高畑勲(1935-2018)は、1960年代から半世紀にわたって日本のアニメーションを牽引し続けたアニメーション映画監督です。本展では、高畑の演出術に注目し、制作ノートや絵コンテなどの未公開資料も紹介しながら、その豊穣な作品世界の秘密に迫ります。

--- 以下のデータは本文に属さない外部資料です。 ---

import Summits.Ventures.PercRepro.RankDistTight
import Mathlib.Combinatorics.Matroid.Map
import Mathlib.Combinatorics.Matroid.Constructions
import Mathlib.Combinatorics.Matroid.Rank.ENat

/-!
# PercRepro — THE 4-CYCLE WITH EARS, AS A MATROID BUILT FROM MATHLIB'S `comap` AND DUALITY (p9, gen 24)

The graph `C₄ + ears`: a 4-cycle with host edges `c_0 … c_3` and, on each host `j`, `k j` ears of length two
(triangles `{c_j, a_i, b_i}` on the edge `c_j`). Its cycle matroid is built here WITHOUT any independence-axiom proof,
from Mathlib primitives only: the 4-cycle is the uniform matroid `U_{3,4} = (U_{1,4})✶` with `U_{1,4}` the comap of the
free matroid on one point along the constant map; gluing parallel copies of the host edges is a comap along the host
map (`par k`: `C₄` with multiplicities `1 + k j`); replacing each parallel copy by a series pair is the dual of a comap
of the dual (`ears k := ((par k)✶.comap (ser k))✶`). Everything lives on the finite type
`Gr k = Fin 4 ⊕ (Ear k × Bool)`, `Ear k = Σ j, Fin (k j)`, so the matroid is `Finite` by Mathlib's instance.
THE RANK FORMULA (`eRk_ears`): for `A ⊆ Gr k`, writing `hit A` for the ears with at least one edge in `A`, `full A` for
the ears with both, `X A = {j | c_j ∈ A}` and `X' A = X A ∪ host(full A)` (the effective core edges),
  `ρ(A) = #hit A + min(#X' A, 3)`.
Proof: two applications of `eRk_dual_add_eRank` and two of `eRk_comap`, with the three counts
`#(Z ∖ …)` computed from the pattern of `A`. Nothing here moves any window of the crux.
-/

namespace PercRepro.RankDist

open Set Finset _root_.Matroid PercRepro.ThmH

/-- The ears: on each host `j : Fin 4`, the ears `Fin (k j)`. -/
abbrev Ear (k : Fin 4 → ℕ) := Σ j : Fin 4, Fin (k j)

/-- The ground type of `C₄ + ears`: the four host edges and the two edges of every ear. -/
abbrev Gr (k : Fin 4 → ℕ) := Fin 4 ⊕ (Ear k × Bool)

/-- `U_{1,4}`: the comap of the free matroid on one point along the constant map (four parallel points). -/
def uOneFour : Matroid (Fin 4) := (freeOn (Set.univ : Set Unit)).comap (fun _ : Fin 4 => ())

/-- `U_{3,4}` = the cycle matroid of the 4-cycle, as the dual of `U_{1,4}`. -/
def core : Matroid (Fin 4) := uOneFour✶

/-- The host map: a host edge to itself, an ear to its host. -/
def hostE (k : Fin 4 → ℕ) : Fin 4 ⊕ Ear k → Fin 4 := Sum.elim id Sigma.fst

/-- `C₄` with `1 + k j` parallel copies of the host edge `c_j`: the comap of the core along the host map. -/
def par (k : Fin 4 → ℕ) : Matroid (Fin 4 ⊕ Ear k) := core.comap (hostE k)

/-- The series map: a host edge to itself, an ear edge to its ear. -/
def ser (k : Fin 4 → ℕ) : Gr k → Fin 4 ⊕ Ear k := Sum.map id Prod.fst

/-- **`C₄ + ears`**: every parallel copy of `par k` replaced by a series pair — the dual of the comap of the dual. -/
def ears (k : Fin 4 → ℕ) : Matroid (Gr k) := ((par k)✶.comap (ser k))✶

variable (k : Fin 4 → ℕ)

/-! ## Ground sets -/

/-- The ground set of `U_{1,4}` is everything. -/
@[simp] lemma uOneFour_ground : uOneFour.E = Set.univ := by
  simp [uOneFour, comap_ground_eq, freeOn_ground]

/-- The ground set of the 4-cycle is everything. -/
@[simp] lemma core_ground : core.E = Set.univ := by
  simp [core, dual_ground, uOneFour_ground]

/-- The ground set of `par k` is everything. -/
@[simp] lemma par_ground : (par k).E = Set.univ := by
  simp [par, comap_ground_eq, core_ground]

(展覧会期は9月18日~10月31日から9月18日~11月14日に変更になりました)
高畑勲(1935~2018)
1935年 三重県生まれ。岡山県で育つ
1959年 東京大学仏文学科卒業。同年東映動画(現・東映アニメーション)に入社
1968年 劇場用長編初演出(監督)となる『太陽の王子 ホルスの大冒険』を完成
1974年 テレビシリーズ『アルプスの少女ハイジ』全話を演出。その後、『母をたずねて三千里』(1976)、『赤毛のアン』(1979)全話演出を手がける
1984年 宮崎駿の『風の谷のナウシカ』でプロデューサーを務める
1985年 スタジオジブリ設立に参加
主な作品 1.「狼少年ケン」(1963年~1965年) 2.「太陽の王子 ホルスの大冒険」(1968年) 3.「パンダコパンダ」(1972年) 4.「アルプスの少女ハイジ」(1974年) 5.「母をたずねて三千里」(1976年) 6.「未来少年コナン」第9話、第10話(1978年) 7.「赤毛のアン」(1979年) 8.「じゃりン子チエ」(1981年) | 9.「セロ弾きのゴーシュ」(1982年) 10.「柳川掘割物語」(1987年) 11.「火垂るの墓」(1988年) 12.「おもひでぽろぽろ」(1991年) 13.「平成狸合戦ぽんぽこ」(1994年) 14.「ホーホケキョ となりの山田くん」(1999年) 15.「かぐや姫の物語」(2013年) |
みどころ/展示構成
第1章 出発点
高畑勲氏は1959年に東映映画(現・東映アニメーション)に入社し、アニメーションの演出家を目指します。演出助手時代に手がけた「安寿と厨子王丸」(1961)では、新発見の絵コンテをもとに若き日の高畑氏が創造したシーンを分析します。「太陽の王子 ホルスの大冒険」(1968)では、集団制作の方法と作品世界を構築していくプロセスに光を当て、なぜこの作品が日本のアニメーション史において画期的であったかを明らかにします。
第2章 日常生活のよろこび
東映映画を去った高畑氏は、「アルプスの少女ハイジ」(1974)にはじまる一連のTVの名作シリーズで新境地を切り拓きます。毎週一話を完成させなければならない時間的制約にも拘わらず表現上の工夫を凝らし、日常生活を丹念に描写することで、生き生きとした人間ドラマを創造したのです。宮崎駿、小田部羊一、近藤喜文、井岡雅宏、椋尾篁らとのチームワークを絵コンテ、レイアウト、背景画などによって検証し、高畑演出の秘密に迫ります。
第3章 日本文化への眼差し
映画「じゃりン子チエ」(1981)以降は、日本の風土や庶民の生活のリアリティを活写します。その取り組みは、1985年に設立参画したスタジオジブリにおいて、「火垂るの墓」(1988)、「おもひでぽろぽろ」(1991)、「平成狸合戦ぽんぽこ」(1994)という日本の現代史に注目した作品群に結実します。日本人の戦中・戦後の経験を現代と地続きのものとして語り直す話法の創造と、「里山」というテーマの展開に注目します。
第4章 スケッチの躍動
90年代には絵巻物研究に没頭して日本の視覚文化の伝統を掘り起こし、人物と背景が一体化したアニメーションの新しい表現スタイルを模索し続けました。その成果は「ホーホケキョ となりの山田くん」(1999)と「かぐや姫の物語」(2013)に結実します。手書きの線を生かした水彩画風の描法に挑み、従来のセル様式とは一線を画した表現を達成しました。美術への深い知識に裏付けられた高畑のイメージの錬金術を紐解きます。